StPO § 244 Abs. 3 Satz 2
Ermöglicht die in einem Sachverständigenbeweisantrag zur Schuldfrage genannte Anknüpfungstatsache allein noch keine abschließende Beurteilung der Schuldfähigkeit des Angeklagten, rechtfertigt dies nicht in jedem Fall die Beurteilung des Beweismittels als völlig ungeeignet.
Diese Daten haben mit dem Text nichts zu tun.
/-- **THE RANK SPLIT FROM KPA′, modulo the published inputs** — the three stub texts of skeleton `birth` v11 follow from the crux
`KolyvaginPrimitiveAdditive` granted `PublishedInputsAdditiveKoly` (item 20137: Gross–Zagier, Kolyvagin, modularity, McCallum's certificate
half are used) and the levelwise Cassels–Tate inputs (conjunct 1 of `PublishedDualityInputsAdditiveKoly`, item 21333; used by P only): P by
`oddSelmerRankAdditive_of_levelInputs` (p557719), R1 by `selmerRankOnePinned_of_kolyvaginPrimitiveAdditive_of_published` (p645208), R3 by
restriction. CONDITIONAL; closes nothing. [cite: WZhang2014, Thm. 9.2, Thm. 1.2] [cite: McCallumLMS1991, §5 Cor. 5.6] -/
theorem rankSplit_of_kolyvaginPrimitiveAdditive_of_published (hPub : PublishedInputsAdditiveKoly)
    (hCT : ∀ (K : Type) [Field K] [NumberField K], casselsTate_levelInputs K) (hKPA : KolyvaginPrimitiveAdditive) :
    (∀ (W : WeierstrassCurve ℚ) [W.IsElliptic] [W.IsGloballyMinimal] [NeZero (W.conductorNorm ℤ)]
      (p : ℕ) [Fact p.Prime] (K : Type) [Field K] [NumberField K]
      (Dt : ModularParametrizationData W (W.conductorNorm ℤ)) (β : ℤ) (ι : K →+* ℂ),
      5 ≤ p → Addv W p → W.HasSurjectiveModNGaloisRep p →
      (∀ (ℓ : ℕ) [Fact ℓ.Prime], W.HasMultiplicativeReductionAtPrime ℓ →
        ¬ p ∣ padicValInt ℓ W.minimalDiscriminantInt) →
      (∃ (ℓ₁ ℓ₂ : ℕ) (_ : Fact ℓ₁.Prime) (_ : Fact ℓ₂.Prime), ℓ₁ ≠ ℓ₂ ∧
        W.HasMultiplicativeReductionAtPrime ℓ₁ ∧ W.HasMultiplicativeReductionAtPrime ℓ₂) →
      ¬ p ∣ W.tamagawaProduct → W.analyticRank = 1 →
      IsImaginaryQuadratic K → Odd (NumberField.discr K) →
      SatisfiesHeegnerHypothesis (W.conductorNorm ℤ) K →
      (W.quadraticTwist (NumberField.discr K : ℚ)).entireLFunction 1 ≠ 0 →
      (4 * (W.conductorNorm ℤ : ℤ)) ∣ β ^ 2 - NumberField.discr K → ¬ (p : ℤ) ∣ Dt.c →
      ∃ s : ℕ, Odd s ∧ Nat.card (WeierstrassCurve.selmerGroup (W.baseChange K) (p : ℤ)) = p ^ s) ∧
    (∀ (W : WeierstrassCurve ℚ) [W.IsElliptic] [W.IsGloballyMinimal] [NeZero (W.conductorNorm ℤ)]
      (p : ℕ) [Fact p.Prime] (K : Type) [Field K] [NumberField K]
      (Dt : ModularParametrizationData W (W.conductorNorm ℤ)) (β : ℤ) (ι : K →+* ℂ),
      5 ≤ p → Addv W p → W.HasSurjectiveModNGaloisRep p →
      (∀ (ℓ : ℕ) [Fact ℓ.Prime], W.HasMultiplicativeReductionAtPrime ℓ →
        ¬ p ∣ padicValInt ℓ W.minimalDiscriminantInt) →
      (∃ (ℓ₁ ℓ₂ : ℕ) (_ : Fact ℓ₁.Prime) (_ : Fact ℓ₂.Prime), ℓ₁ ≠ ℓ₂ ∧
        W.HasMultiplicativeReductionAtPrime ℓ₁ ∧ W.HasMultiplicativeReductionAtPrime ℓ₂) →
      ¬ p ∣ W.tamagawaProduct → W.analyticRank = 1 →
      IsImaginaryQuadratic K → Odd (NumberField.discr K) → NumberField.discr K < -4 →
      SatisfiesHeegnerHypothesis (W.conductorNorm ℤ) K →
      (W.quadraticTwist (NumberField.discr K : ℚ)).entireLFunction 1 ≠ 0 →
      (4 * (W.conductorNorm ℤ : ℤ)) ∣ β ^ 2 - NumberField.discr K → ¬ (p : ℤ) ∣ Dt.c →
      Nat.card (WeierstrassCurve.selmerGroup (W.baseChange K) (p : ℤ)) = p →
      ∃ d₁ : KolyvaginHeegnerData Dt β ι 1, d₁.kolyvaginClass (Fact.out : p.Prime) 1 ≠ 0) ∧
    (∀ (W : WeierstrassCurve ℚ) [W.IsElliptic] [W.IsGloballyMinimal] [NeZero (W.conductorNorm ℤ)]
      (p : ℕ) [Fact p.Prime] (K : Type) [Field K] [NumberField K]
      (Dt : ModularParametrizationData W (W.conductorNorm ℤ)) (β : ℤ) (ι : K →+* ℂ),
      5 ≤ p → Addv W p → W.HasSurjectiveModNGaloisRep p →
      (∀ (ℓ : ℕ) [Fact ℓ.Prime], W.HasMultiplicativeReductionAtPrime ℓ →
        ¬ p ∣ padicValInt ℓ W.minimalDiscriminantInt) →
      (∃ (ℓ₁ ℓ₂ : ℕ) (_ : Fact ℓ₁.Prime) (_ : Fact ℓ₂.Prime), ℓ₁ ≠ ℓ₂ ∧
        W.HasMultiplicativeReductionAtPrime ℓ₁ ∧ W.HasMultiplicativeReductionAtPrime ℓ₂) →
      ¬ p ∣ W.tamagawaProduct → W.analyticRank = 1 →
      IsImaginaryQuadratic K → Odd (NumberField.discr K) → NumberField.discr K < -4 →
      SatisfiesHeegnerHypothesis (W.conductorNorm ℤ) K →
      (W.quadraticTwist (NumberField.discr K : ℚ)).entireLFunction 1 ≠ 0 →
      (4 * (W.conductorNorm ℤ : ℤ)) ∣ β ^ 2 - NumberField.discr K → ¬ (p : ℤ) ∣ Dt.c →
      ∀ s : ℕ, Odd s → 3 ≤ s →
      Nat.card (WeierstrassCurve.selmerGroup (W.baseChange K) (p : ℤ)) = p ^ s →
      (∀ d₁ : KolyvaginHeegnerData Dt β ι 1, d₁.kolyvaginClass (Fact.out : p.Prime) 1 = 0) →
      ∃ (n : ℕ) (d : KolyvaginHeegnerData Dt β ι n),
        KolyvaginDescent.KolSupp (Zhang2014.IsKolyvaginPrime (W.conductorNorm ℤ) W K p) n ∧
          d.kolyvaginClass (Fact.out : p.Prime) 1 ≠ 0) := by
  have hPub' := hPub
  obtain ⟨hGZ, hKo, -, -, hmod, -⟩ := hPub'
  refine ⟨oddSelmerRankAdditive_of_levelInputs hGZ hKo hmod hCT,
    selmerRankOnePinned_of_kolyvaginPrimitiveAdditive_of_published hPub hKPA, ?_⟩
  intro W _ _ _ p _ K _ _ Dt β ι h5 hadd hsurj hsp1 hsp2 htam hr1 hK hodd hd hHH hL hβ hc _ _ _ _ _
  exact hKPA W p K Dt β ι h5 hadd hsurj hsp1 hsp2 htam hr1 hK hodd hd hHH hL hβ hc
Ist nämlich ein qualifizierter Sachverständiger auf Grund der Beweisbehauptung i.V.m. den weiteren tatrichterlichen Feststellungen in der Lage, weitere indizielle Anknüpfungstatsachen zu ermitteln und damit Entscheidungsrelevantes zur Beweisbehauptung der Verteidigung auszusagen, dann ist dieses Beweismittel lediglich relativ ungeeignet und dessen Ablehnung nach § 244 Abs. 3 Satz 2 StPO folglich unzulässig.
Tatbestand:

Am 18.3.2002 entwendete die Angeklagte in den Geschäftsräumen der Firma K. in F. Waren im Wert von insgesamt 51,86 EUR, nämlich Kosmetika: Puder, Mascara und Lippenstift, die sie für sich selbst verwenden wollte. Sie handelte in der Absicht, die Waren ohne Bezahlung für sich zu behalten.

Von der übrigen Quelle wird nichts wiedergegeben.